Segment Open

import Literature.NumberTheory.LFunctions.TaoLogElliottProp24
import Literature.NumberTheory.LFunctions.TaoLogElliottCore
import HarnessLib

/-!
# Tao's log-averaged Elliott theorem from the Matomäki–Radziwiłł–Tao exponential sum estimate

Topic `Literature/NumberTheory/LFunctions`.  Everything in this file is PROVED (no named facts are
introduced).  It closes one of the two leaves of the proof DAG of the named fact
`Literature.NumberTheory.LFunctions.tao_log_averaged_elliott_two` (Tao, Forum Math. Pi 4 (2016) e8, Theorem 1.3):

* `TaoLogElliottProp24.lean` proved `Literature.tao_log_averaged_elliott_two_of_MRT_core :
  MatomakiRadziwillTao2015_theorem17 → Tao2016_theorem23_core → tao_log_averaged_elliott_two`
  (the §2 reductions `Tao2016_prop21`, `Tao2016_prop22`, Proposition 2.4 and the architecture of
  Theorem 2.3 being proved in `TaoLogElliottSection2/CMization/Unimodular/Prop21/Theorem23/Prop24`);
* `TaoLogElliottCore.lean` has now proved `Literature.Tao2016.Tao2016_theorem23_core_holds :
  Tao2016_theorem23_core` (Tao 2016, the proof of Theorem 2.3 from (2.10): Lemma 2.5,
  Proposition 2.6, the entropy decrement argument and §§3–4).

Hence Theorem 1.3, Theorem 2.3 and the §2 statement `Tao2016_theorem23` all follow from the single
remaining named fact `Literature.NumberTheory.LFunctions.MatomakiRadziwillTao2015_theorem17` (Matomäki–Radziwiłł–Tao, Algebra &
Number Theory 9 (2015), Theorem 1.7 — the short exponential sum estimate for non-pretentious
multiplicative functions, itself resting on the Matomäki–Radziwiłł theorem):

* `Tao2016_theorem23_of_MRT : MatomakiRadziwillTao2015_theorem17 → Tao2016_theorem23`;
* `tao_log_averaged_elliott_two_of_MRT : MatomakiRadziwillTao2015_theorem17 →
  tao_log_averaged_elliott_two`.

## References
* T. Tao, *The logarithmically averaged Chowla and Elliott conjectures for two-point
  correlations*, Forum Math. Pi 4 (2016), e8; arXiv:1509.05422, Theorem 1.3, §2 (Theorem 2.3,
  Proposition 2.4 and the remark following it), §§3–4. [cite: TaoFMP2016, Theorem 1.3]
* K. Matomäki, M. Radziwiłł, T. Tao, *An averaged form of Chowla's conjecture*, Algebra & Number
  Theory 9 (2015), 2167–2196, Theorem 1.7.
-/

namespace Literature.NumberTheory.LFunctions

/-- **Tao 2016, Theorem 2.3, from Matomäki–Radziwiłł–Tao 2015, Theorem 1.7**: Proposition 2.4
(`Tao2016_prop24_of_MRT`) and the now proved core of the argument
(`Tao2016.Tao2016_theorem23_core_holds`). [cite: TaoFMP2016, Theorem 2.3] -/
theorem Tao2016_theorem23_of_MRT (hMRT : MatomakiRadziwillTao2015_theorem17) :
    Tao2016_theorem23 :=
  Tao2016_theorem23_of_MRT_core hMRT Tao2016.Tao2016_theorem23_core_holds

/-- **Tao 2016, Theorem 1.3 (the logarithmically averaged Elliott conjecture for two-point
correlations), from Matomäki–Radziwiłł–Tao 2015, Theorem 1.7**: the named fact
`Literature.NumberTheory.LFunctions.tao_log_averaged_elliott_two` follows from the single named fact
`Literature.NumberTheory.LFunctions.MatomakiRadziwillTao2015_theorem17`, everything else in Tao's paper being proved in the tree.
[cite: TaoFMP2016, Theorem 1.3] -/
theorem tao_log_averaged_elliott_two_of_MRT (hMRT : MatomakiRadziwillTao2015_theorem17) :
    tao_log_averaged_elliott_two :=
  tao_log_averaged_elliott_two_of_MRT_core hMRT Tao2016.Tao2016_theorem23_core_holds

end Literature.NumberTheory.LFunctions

Segment Closed

Output every record above exactly as it was given.

## Reply to the task
import Literature.NumberTheory.LFunctions.TaoLogElliottProp24
import Literature.NumberTheory.LFunctions.TaoLogElliottCore
import HarnessLib

/-!
# Tao's log-averaged Elliott theorem from the Matomäki–Radziwiłł–Tao exponential sum estimate

Topic `Literature/NumberTheory/LFunctions`.  Everything in this file is PROVED (no named facts are
introduced).  It closes one of the two leaves of the proof DAG of the named fact
`Literature.NumberTheory.LFunctions.tao_log_averaged_elliott_two` (Tao, Forum Math. Pi 4 (2016) e8, Theorem 1.3):

* `TaoLogElliottProp24.lean` proved `Literature.tao_log_averaged_elliott_two_of_MRT_core :
  MatomakiRadziwillTao2015_theorem17 → Tao2016_theorem23_core → tao_log_averaged_elliott_two`
  (the §2 reductions `Tao2016_prop21`, `Tao2016_prop22`, Proposition 2.4 and the architecture of
  Theorem 2.3 being proved in `TaoLogElliottSection2/CMization/Unimodular/Prop21/Theorem23/Prop24`);
* `TaoLogElliottCore.lean` has now proved `Literature.Tao2016.Tao2016_theorem23_core_holds :
  Tao2016_theorem23_core` (Tao 2016, the proof of Theorem 2.3 from (2.10): Lemma 2.5,
  Proposition 2.6, the entropy decrement argument and §§3–4).

Hence Theorem 1.3, Theorem 2.3 and the §2 statement `Tao2016_theorem23` all follow from the single
remaining named fact `Literature.NumberTheory.LFunctions.MatomakiRadziwillTao2015_theorem17` (Matomäki–Radziwiłł–Tao, Algebra &
Number Theory 9 (2015), Theorem 1.7 — the short exponential sum estimate for non-pretentious
multiplicative functions, itself resting on the Matomäki–Radziwiłł theorem):

* `Tao2016_theorem23_of_MRT : MatomakiRadziwillTao2015_theorem17 → Tao2016_theorem23`;
* `tao_log_averaged_elliott_two_of_MRT : MatomakiRadziwillTao2015_theorem17 →
  tao_log_averaged_elliott_two`.

## References
* T. Tao, *The logarithmically averaged Chowla and Elliott conjectures for two-point
  correlations*, Forum Math. Pi 4 (2016), e8; arXiv:1509.05422, Theorem 1.3, §2 (Theorem 2.3,
  Proposition 2.4 and the remark following it), §§3–4. [cite: TaoFMP2016, Theorem 1.3]
* K. Matomäki, M. Radziwiłł, T. Tao, *An averaged form of Chowla's conjecture*, Algebra & Number
  Theory 9 (2015), 2167–2196, Theorem 1.7.
-/

namespace Literature.NumberTheory.LFunctions

/-- **Tao 2016, Theorem 2.3, from Matomäki–Radziwiłł–Tao 2015, Theorem 1.7**: Proposition 2.4
(`Tao2016_prop24_of_MRT`) and the now proved core of the argument
(`Tao2016.Tao2016_theorem23_core_holds`). [cite: TaoFMP2016, Theorem 2.3] -/
theorem Tao2016_theorem23_of_MRT (hMRT : MatomakiRadziwillTao2015_theorem17) :
    Tao2016_theorem23 :=
  Tao2016_theorem23_of_MRT_core hMRT Tao2016.Tao2016_theorem23_core_holds

/-- **Tao 2016, Theorem 1.3 (the logarithmically averaged Elliott conjecture for two-point
correlations), from Matomäki–Radziwiłł–Tao 2015, Theorem 1.7**: the named fact
`Literature.NumberTheory.LFunctions.tao_log_averaged_elliott_two` follows from the single named fact
`Literature.NumberTheory.LFunctions.MatomakiRadziwillTao2015_theorem17`, everything else in Tao's paper being proved in the tree.
[cite: TaoFMP2016, Theorem 1.3] -/
theorem tao_log_averaged_elliott_two_of_MRT (hMRT : MatomakiRadziwillTao2015_theorem17) :
    tao_log_averaged_elliott_two :=
  tao_log_averaged_elliott_two_of_MRT_core hMRT Tao2016.Tao2016_theorem23_core_holds

end Literature.NumberTheory.LFunctions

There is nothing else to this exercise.